Page 55 of Witch and Tell
Beata had been right. Poor Tyrone. He hadn’t deserved this. “What else are they saying?”
“Speculation is that you’re setting Ian up as the murderer. You’re making a big deal about them being from the same town.”
“You’ve got to be joking.” Looking for Ian was what had gotten me into this whole mess. Emotion stormed in my chest like a hurricane, and I teetered on the edge of sobbing. Then, strangely, I burst into laughter. I laughed until my torso ached and tears dampened my cheeks. Roz stared at me without comprehension.
“What’s so funny?” Sam stood in the conservatory’s doorway. My breath stuck in my throat. I’d always found him handsome, but today his early receding hairline and intent gaze pitched even more longing into my heart. Had I told him how much I loved him when I’d had the chance? Did he know the hundred ways I appreciated him: his cooking skills, his focused listening, his gentleness with Nicky, his firm sense of right and wrong?
“I just—Roz thinks….” As quickly as laughter had consumed me, now seeing Sam’s distant expression, I wanted to cry. “Can I help you?”
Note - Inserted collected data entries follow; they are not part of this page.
import Literature.Probability.RandomPlanarGeometry.SAWEndpointRateLowerInsertion
import Literature.Probability.RandomPlanarGeometry.SAWEndpointRateUpper
import Mathlib.Analysis.SpecialFunctions.Pow.Real
import HarnessLib

/-!
# An abstract ONE-STEP Kesten rate engine, insertion form: `−K N^{-1/3} ≤ S_{N+1}/S_N − μ ≤ K N^{-1/4}`

Topic `Literature/Probability/RandomPlanarGeometry` (lane «pcv-sawmu»; the engine behind the one-step fixed-endpoint and
polygon ratio RATES on the triangular lattice — `SAWTriangularEndpointRatioRate.lean` and the lane's polygon line; text:
a-idea-1 gen 13, `Sketch_G13_R83.lean` §2, carried verbatim).  Source: N. Madras, G. Slade, *The Self-Avoiding Walk*
(1993), §7.5 eq. (7.5.2) p. 255 (Kesten's 1963 rate `−K N^{-1/3} < c_{N+2}(0,x)/c_N(0,x) − μ² < K N^{-1/4}` on `ℤ^d`, two
steps) and Lemma 7.3.1 p. 242; H. Kesten, *On the number of self-avoiding walks*, J. Math. Phys. 4 (1963) 960–969.

The statement is lattice-free.  A positive sequence `S` with (from a threshold `n₀ ≥ 1`) one-step monotonicity up to a
constant (`S_n ≤ A S_{n+1}`), Kesten's inequality in product form (`φ_n² − D/n ≤ φ_n φ_{n+1}`, `φ_n = S_{n+1}/S_n`), the
two envelopes `e^{−c√n} μ^n ≤ S_n ≤ e^{C√n} μ^n`, and an INSERTION inequality `S_n T_m ≤ P (n+m)^6 S_{n+m}` against an
auxiliary sequence `T` with lower envelope `e^{−c√m} μ^m` (both from a threshold `m₀`), satisfies
`−K N^{-1/3} ≤ S_{N+1}/S_N − μ ≤ K N^{-1/4}` for `N ≥ N₀`.  Proof: the tree's TWO-step abstract lemmas
`Zd.KestenRateLower.lower_rate_cubeRoot_ins` and `Zd.KestenRateUpper.upper_rate_fourthRoot` applied to the doubled padded
sequence `a_k := w_{⌊k/2⌋}` (growth `√μ`), read at `k = 2N`.

## Main statement (namespace `Literature.Probability.RandomPlanarGeometry.SAW.OneStepRate`)

* `le_pow_mul_of_mono` — `S_n ≤ A^M S_{n+M}`;
* **`oneStepRatioRate_insertion`** — the engine.
-/

noncomputable section

open Filter Topology Finset

namespace Literature.Probability.RandomPlanarGeometry.SAW.OneStepRate

section Engine

variable {S T : ℕ → ℝ} {μ A P D c C : ℝ} {n₀ m₀ : ℕ}

/-- Iterated one-step monotonicity: `S_n ≤ A^M S_{n+M}` for `n ≥ n₀`. [cite: MadrasSlade1993, Lemma 7.3.3 and Lemma 7.3.1 (ii)] -/
theorem le_pow_mul_of_mono (hA : 0 ≤ A) (hmono : ∀ n : ℕ, n₀ ≤ n → S n ≤ A * S (n + 1)) {n : ℕ}
    (hn : n₀ ≤ n) (M : ℕ) : S n ≤ A ^ M * S (n + M) := by
  induction M with
  | zero => simp
  | succ M ih =>
    calc S n ≤ A ^ M * S (n + M) := ih
      _ ≤ A ^ M * (A * S (n + M + 1)) :=
          mul_le_mul_of_nonneg_left (hmono _ (by omega)) (pow_nonneg hA _)
      _ = A ^ (M + 1) * S (n + (M + 1)) := by rw [pow_succ, mul_assoc, Nat.add_assoc]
He lifted a clear zip-top bag with something thin and stained red coiled inside. “I found this in the brush out back, on the slope to the river.”
My heart dropped. I had a hunch I knew exactly what it was and what it meant for me. I squeezed my eyes shut.
“What is it?” Roz asked, saving me the trouble.
“A zip tie, the long type found on construction sites. Almost certainly used to strangle Tyrone Beaudrie.” He lowered his arm. My eyes, now open, followed the bag.
“The murder weapon,” I said. So that was how Beata was going to do it. That’s how she’d make sure I was locked away for good.
“I’m sending it to the lab right now.” Sam’s expression was impossible to read, despite the hours I’d spent gazing at it over the past months. “Josie, by tomorrow morning, I’ll have a search warrant.”
I had to find Tyrone’s murderer, and I had to find him now. I opened my mouth to tell Roz I needed to leave, but she beat me to it.
“You go,” she said. “I’ll take care of the library.”
Roz might have expected me to trudge upstairs to pull a quilt over my head and weep. Instead I made my way for the kitchen door and strode down the hill to town. Sam’s SUV was already gone, the zip tie with him. Every minute counted.
I took a left into the Magnolia Rolling Estates. Breathless, I knocked on Ian’s door.Please let him be home, I prayed.
Lalena, her expression stern, appeared behind the screen. “What do you want?”
For a moment, I was taken aback. Then I remembered my conversation with Roz. “You think I murdered Tyrone Beaudrie and am trying to pin it on Ian.”
“I don’t think you murdered anyone.” She looked at her feet. “You wouldn’t do that. But at the café, they’re saying you’re the prime suspect, and you’re looking for somewhere to cast the blame.”
She looked wary but didn’t close the door. I took that as encouragement. “I’m not trying to pin anything on Ian. Please. I need to see him.”
“Let her in,” Ian said. He’d rolled up behind Lalena.
Lalena reluctantly stepped aside.
“Thank you,” I said. “I need to find out who killed Tyrone. Someone is setting me up for it.”
“Have a seat,” Ian said. “Slow down, and tell us what’s on your mind.”
Lalena remained silent.
I looked at them both, then took the couch. Lalena would come around eventually. “Sam found a zip tie in the bushes, and he thinks it’s what was used to kill Tyrone. It’s at the crime lab by now. The thing is….”
“The thing is what?” Ian prompted.
I hated to say it. “The thing is, I think they’ll find my fingerprints on it. Or something that will incriminate me.” How Beata would pull it off, I didn’t know, but I knew she’d pull it off somehow. Perhaps she’d collected one of my hairs. Or—the cup of coffee she’d made me when she’d given me the sheet with my initials and the glyph. She might have lifted my fingerprints from the mug.
“What makes you so sure?” Lalena asked.
There was no way I could explain it that they would understand. “I’m asking you to believe me.”
Lalena looked at Ian. “Why should I?”